Activity: Each line of the data below that contains "realisation" must be copied.

Provided records:
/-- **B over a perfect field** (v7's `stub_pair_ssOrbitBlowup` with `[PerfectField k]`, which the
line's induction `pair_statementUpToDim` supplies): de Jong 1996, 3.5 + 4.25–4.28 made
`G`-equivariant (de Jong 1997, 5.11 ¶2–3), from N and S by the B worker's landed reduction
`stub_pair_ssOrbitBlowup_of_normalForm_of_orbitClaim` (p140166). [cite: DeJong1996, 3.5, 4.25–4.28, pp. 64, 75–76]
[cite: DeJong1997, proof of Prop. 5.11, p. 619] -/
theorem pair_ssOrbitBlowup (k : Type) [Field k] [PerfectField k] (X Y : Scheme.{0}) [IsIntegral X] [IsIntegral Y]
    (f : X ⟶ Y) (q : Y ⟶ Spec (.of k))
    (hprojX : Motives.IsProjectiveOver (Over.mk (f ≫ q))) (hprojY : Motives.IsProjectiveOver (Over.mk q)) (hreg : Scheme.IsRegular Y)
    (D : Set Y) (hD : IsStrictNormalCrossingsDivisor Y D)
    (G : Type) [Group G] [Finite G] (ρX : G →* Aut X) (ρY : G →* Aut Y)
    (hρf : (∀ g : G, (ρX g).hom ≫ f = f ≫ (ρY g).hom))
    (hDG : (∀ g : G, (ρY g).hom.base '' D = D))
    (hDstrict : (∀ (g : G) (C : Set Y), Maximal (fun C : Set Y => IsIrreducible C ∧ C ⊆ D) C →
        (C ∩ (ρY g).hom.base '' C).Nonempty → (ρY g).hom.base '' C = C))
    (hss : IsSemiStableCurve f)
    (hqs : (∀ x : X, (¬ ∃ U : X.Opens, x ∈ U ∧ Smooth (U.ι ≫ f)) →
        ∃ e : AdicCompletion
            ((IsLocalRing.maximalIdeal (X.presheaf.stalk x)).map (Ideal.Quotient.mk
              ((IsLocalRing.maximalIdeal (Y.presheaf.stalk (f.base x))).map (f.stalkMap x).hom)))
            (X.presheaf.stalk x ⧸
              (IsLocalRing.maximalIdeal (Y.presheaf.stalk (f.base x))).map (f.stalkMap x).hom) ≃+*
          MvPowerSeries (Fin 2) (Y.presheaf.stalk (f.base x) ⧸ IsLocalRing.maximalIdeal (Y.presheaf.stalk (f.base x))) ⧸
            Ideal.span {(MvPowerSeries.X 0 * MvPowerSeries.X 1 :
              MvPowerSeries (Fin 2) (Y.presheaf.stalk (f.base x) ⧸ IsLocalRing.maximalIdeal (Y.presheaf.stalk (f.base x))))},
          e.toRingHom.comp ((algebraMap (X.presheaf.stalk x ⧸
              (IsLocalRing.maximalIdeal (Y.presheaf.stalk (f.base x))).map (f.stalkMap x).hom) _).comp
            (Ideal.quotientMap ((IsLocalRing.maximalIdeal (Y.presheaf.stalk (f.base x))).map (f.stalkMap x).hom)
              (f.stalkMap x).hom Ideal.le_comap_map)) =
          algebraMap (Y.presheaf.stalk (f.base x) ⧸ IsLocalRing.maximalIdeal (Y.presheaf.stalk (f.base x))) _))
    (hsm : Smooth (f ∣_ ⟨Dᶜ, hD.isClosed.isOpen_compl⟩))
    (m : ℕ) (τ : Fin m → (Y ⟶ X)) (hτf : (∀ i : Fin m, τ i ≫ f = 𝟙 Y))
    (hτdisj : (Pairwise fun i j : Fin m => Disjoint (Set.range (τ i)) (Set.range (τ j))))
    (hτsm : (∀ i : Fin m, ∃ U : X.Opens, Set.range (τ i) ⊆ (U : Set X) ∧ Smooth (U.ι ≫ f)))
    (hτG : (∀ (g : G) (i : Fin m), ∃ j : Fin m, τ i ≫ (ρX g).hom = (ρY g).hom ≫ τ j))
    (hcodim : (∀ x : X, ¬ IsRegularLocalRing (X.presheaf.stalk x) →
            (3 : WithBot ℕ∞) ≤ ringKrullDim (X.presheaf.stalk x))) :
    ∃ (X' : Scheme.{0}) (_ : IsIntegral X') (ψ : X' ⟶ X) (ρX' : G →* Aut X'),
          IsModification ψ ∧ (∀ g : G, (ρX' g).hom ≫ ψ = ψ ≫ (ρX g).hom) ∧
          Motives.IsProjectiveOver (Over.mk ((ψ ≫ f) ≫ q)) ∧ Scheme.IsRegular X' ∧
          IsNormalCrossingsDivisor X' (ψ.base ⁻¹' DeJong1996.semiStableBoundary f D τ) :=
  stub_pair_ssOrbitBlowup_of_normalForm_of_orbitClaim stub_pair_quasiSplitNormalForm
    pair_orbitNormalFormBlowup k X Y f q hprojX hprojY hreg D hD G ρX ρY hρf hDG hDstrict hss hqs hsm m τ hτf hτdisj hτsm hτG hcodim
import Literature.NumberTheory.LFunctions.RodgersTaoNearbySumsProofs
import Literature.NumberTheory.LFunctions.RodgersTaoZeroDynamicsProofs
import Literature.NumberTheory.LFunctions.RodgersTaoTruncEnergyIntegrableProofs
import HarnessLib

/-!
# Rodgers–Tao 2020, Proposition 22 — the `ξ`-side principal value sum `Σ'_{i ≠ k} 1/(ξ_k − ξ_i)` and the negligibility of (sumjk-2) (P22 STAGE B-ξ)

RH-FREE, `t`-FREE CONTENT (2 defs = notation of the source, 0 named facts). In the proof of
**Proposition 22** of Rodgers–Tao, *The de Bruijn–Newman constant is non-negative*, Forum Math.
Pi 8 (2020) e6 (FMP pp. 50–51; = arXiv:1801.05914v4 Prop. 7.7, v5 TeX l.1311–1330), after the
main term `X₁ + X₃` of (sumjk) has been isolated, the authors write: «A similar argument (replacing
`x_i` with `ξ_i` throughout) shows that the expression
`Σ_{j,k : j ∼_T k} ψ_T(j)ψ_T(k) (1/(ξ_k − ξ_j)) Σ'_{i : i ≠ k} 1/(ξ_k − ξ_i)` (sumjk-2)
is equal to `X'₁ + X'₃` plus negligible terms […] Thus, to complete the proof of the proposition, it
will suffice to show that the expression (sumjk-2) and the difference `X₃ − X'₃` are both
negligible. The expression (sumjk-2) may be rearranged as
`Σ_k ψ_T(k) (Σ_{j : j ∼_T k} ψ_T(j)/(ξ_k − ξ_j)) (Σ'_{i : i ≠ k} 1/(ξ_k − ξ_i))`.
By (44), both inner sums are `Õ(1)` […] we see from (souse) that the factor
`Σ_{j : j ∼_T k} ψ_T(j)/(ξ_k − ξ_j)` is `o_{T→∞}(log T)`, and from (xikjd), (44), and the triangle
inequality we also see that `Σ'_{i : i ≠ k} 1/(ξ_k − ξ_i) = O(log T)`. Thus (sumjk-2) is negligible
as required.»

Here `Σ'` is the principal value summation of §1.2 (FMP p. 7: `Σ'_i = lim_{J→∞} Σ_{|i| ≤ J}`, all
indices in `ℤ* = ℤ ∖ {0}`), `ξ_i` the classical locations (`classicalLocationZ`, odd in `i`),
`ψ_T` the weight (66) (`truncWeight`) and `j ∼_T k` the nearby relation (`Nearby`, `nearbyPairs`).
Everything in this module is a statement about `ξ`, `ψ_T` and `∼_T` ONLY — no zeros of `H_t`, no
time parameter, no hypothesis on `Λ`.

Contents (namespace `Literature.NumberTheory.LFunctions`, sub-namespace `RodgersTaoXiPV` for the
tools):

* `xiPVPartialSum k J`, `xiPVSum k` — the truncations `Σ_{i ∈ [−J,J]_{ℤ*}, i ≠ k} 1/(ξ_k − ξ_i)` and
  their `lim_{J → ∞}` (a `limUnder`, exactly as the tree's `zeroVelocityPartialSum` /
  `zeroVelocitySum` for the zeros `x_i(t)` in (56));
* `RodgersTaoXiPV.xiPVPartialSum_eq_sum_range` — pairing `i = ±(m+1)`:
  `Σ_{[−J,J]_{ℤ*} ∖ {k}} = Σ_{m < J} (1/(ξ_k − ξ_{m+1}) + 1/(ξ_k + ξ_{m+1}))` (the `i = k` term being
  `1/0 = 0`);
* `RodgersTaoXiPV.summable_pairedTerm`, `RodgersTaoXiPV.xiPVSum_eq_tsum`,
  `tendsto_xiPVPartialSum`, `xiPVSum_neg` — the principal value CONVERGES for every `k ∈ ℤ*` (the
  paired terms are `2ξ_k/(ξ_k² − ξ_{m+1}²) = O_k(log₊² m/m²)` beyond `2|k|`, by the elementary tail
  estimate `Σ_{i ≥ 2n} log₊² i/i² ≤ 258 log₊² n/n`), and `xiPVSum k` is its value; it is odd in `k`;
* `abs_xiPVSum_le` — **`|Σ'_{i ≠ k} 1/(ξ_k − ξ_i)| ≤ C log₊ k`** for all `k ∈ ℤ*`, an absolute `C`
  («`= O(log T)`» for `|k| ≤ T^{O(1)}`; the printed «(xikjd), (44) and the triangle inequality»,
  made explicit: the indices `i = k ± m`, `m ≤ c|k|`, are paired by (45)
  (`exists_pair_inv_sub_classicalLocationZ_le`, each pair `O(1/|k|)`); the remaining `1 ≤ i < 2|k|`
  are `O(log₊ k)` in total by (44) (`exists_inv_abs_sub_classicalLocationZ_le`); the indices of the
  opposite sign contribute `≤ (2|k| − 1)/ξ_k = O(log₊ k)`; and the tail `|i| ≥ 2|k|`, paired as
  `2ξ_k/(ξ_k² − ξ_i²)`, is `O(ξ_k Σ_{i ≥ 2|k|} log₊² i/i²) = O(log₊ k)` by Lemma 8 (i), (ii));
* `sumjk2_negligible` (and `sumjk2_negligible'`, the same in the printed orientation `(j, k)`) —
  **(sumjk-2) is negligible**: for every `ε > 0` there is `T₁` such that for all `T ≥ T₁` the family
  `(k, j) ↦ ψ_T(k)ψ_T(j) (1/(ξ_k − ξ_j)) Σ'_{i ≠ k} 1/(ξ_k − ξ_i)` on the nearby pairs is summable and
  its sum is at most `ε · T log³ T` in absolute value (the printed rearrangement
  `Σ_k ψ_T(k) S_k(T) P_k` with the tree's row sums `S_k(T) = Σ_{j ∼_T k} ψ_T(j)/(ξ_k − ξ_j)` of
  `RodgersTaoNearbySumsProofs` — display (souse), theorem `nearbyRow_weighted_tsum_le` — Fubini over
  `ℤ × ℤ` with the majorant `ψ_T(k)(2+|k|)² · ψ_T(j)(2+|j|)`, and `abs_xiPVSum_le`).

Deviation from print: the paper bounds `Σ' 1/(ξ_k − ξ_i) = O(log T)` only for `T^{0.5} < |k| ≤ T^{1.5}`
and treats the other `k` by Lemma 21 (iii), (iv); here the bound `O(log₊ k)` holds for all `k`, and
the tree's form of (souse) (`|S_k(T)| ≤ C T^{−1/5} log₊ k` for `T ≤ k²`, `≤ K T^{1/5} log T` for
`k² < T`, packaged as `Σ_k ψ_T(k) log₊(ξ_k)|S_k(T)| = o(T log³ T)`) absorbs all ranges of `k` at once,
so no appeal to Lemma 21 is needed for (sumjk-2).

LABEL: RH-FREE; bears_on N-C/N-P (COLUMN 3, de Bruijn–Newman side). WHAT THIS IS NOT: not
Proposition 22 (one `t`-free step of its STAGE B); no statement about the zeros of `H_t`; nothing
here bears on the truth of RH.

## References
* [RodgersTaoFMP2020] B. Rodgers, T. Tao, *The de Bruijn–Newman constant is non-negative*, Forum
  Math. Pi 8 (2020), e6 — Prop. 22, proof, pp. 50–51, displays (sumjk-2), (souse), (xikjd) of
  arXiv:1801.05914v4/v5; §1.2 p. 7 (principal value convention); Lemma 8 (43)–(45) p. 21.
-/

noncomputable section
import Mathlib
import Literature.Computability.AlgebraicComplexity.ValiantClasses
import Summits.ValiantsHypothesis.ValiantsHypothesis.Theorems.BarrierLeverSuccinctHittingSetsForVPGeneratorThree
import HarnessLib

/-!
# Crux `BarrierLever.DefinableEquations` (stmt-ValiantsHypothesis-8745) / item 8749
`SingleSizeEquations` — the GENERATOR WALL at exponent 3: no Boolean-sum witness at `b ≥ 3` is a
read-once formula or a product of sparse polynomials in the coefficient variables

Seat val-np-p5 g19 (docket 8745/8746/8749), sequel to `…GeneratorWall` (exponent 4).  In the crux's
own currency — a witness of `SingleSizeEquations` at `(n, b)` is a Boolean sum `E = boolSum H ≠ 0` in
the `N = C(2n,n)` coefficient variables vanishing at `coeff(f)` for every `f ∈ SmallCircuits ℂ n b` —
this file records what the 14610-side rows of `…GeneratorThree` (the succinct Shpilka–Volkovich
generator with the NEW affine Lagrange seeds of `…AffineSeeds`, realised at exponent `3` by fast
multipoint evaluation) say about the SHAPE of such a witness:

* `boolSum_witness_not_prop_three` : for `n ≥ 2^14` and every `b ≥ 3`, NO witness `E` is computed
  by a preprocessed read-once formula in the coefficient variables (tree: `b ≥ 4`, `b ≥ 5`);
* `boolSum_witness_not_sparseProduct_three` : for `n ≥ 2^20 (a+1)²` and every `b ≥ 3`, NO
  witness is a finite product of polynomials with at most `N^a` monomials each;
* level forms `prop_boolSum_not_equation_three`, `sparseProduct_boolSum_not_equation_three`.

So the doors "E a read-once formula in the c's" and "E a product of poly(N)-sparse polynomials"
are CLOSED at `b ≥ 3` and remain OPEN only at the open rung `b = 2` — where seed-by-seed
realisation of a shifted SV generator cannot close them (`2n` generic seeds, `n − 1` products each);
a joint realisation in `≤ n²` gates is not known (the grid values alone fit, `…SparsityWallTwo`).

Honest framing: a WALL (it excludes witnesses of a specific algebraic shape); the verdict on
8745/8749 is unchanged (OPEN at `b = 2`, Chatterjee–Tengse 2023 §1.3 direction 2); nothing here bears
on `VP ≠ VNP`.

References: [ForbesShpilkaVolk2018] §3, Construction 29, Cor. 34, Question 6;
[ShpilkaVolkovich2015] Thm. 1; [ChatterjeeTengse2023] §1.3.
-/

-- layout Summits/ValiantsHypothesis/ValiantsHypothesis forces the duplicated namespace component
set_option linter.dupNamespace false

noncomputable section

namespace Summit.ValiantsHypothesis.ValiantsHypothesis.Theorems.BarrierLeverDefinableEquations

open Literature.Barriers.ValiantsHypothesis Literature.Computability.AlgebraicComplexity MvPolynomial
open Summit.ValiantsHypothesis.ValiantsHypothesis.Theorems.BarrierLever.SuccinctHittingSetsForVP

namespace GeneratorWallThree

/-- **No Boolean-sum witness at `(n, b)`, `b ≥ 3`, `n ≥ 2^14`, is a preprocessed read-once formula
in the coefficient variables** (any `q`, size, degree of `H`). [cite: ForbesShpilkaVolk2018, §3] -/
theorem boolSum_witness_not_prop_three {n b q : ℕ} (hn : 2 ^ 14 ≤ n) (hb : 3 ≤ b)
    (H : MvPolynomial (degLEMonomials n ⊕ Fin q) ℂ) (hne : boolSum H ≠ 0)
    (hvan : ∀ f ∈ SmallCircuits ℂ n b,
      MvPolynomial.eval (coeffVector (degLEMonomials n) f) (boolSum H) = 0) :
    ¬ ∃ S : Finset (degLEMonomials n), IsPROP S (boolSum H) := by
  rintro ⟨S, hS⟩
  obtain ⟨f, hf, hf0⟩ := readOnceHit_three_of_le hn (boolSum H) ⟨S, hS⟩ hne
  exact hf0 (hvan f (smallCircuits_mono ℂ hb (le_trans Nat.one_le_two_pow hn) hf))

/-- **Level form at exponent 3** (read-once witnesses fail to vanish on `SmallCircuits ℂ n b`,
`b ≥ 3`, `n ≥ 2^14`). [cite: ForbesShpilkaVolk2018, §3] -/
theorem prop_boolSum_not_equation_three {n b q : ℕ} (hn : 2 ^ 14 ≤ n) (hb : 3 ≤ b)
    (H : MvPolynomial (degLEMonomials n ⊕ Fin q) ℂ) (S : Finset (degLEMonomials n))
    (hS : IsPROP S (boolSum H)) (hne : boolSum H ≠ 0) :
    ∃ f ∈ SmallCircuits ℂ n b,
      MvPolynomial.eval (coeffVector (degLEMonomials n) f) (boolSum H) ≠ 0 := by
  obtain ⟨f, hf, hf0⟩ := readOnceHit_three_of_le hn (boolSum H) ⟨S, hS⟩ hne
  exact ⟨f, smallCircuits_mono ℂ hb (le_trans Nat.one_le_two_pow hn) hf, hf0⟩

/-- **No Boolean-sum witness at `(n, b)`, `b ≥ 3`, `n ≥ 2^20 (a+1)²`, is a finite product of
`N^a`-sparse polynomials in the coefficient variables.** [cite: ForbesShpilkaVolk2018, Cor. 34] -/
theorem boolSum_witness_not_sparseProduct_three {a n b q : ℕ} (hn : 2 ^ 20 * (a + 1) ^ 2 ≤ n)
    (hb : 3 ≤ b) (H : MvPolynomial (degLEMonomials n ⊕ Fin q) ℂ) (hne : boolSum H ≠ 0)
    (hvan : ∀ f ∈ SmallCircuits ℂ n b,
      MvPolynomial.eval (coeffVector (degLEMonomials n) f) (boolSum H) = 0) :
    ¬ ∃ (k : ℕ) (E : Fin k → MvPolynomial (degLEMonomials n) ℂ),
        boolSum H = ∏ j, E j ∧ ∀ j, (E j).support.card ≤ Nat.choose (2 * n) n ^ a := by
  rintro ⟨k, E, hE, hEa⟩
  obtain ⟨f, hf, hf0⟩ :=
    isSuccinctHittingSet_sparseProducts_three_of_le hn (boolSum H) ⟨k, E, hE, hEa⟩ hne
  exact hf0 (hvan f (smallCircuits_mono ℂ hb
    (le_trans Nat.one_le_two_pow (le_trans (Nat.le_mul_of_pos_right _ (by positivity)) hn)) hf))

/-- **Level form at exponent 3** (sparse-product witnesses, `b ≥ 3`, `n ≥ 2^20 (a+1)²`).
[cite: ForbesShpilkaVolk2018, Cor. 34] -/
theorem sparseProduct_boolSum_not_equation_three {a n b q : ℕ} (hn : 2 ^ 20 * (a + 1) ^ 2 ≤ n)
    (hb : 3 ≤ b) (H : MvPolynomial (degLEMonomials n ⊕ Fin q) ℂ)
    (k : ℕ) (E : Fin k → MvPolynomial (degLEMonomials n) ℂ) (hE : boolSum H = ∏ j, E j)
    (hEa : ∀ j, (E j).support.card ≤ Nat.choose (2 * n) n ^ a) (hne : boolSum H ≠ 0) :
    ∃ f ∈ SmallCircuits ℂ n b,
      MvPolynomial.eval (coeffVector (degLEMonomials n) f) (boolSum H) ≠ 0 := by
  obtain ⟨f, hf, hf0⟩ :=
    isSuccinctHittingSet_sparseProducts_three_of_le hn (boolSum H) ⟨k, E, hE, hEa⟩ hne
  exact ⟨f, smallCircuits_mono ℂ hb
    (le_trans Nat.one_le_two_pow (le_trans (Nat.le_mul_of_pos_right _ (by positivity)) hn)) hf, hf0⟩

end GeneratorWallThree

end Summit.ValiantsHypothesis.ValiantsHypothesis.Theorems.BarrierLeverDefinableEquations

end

Answer section:
realisation of a shifted SV generator cannot close them (`2n` generic seeds, `n − 1` products each);
a joint realisation in `≤ n²` gates is not known (the grid values alone fit, `…SparsityWallTwo`).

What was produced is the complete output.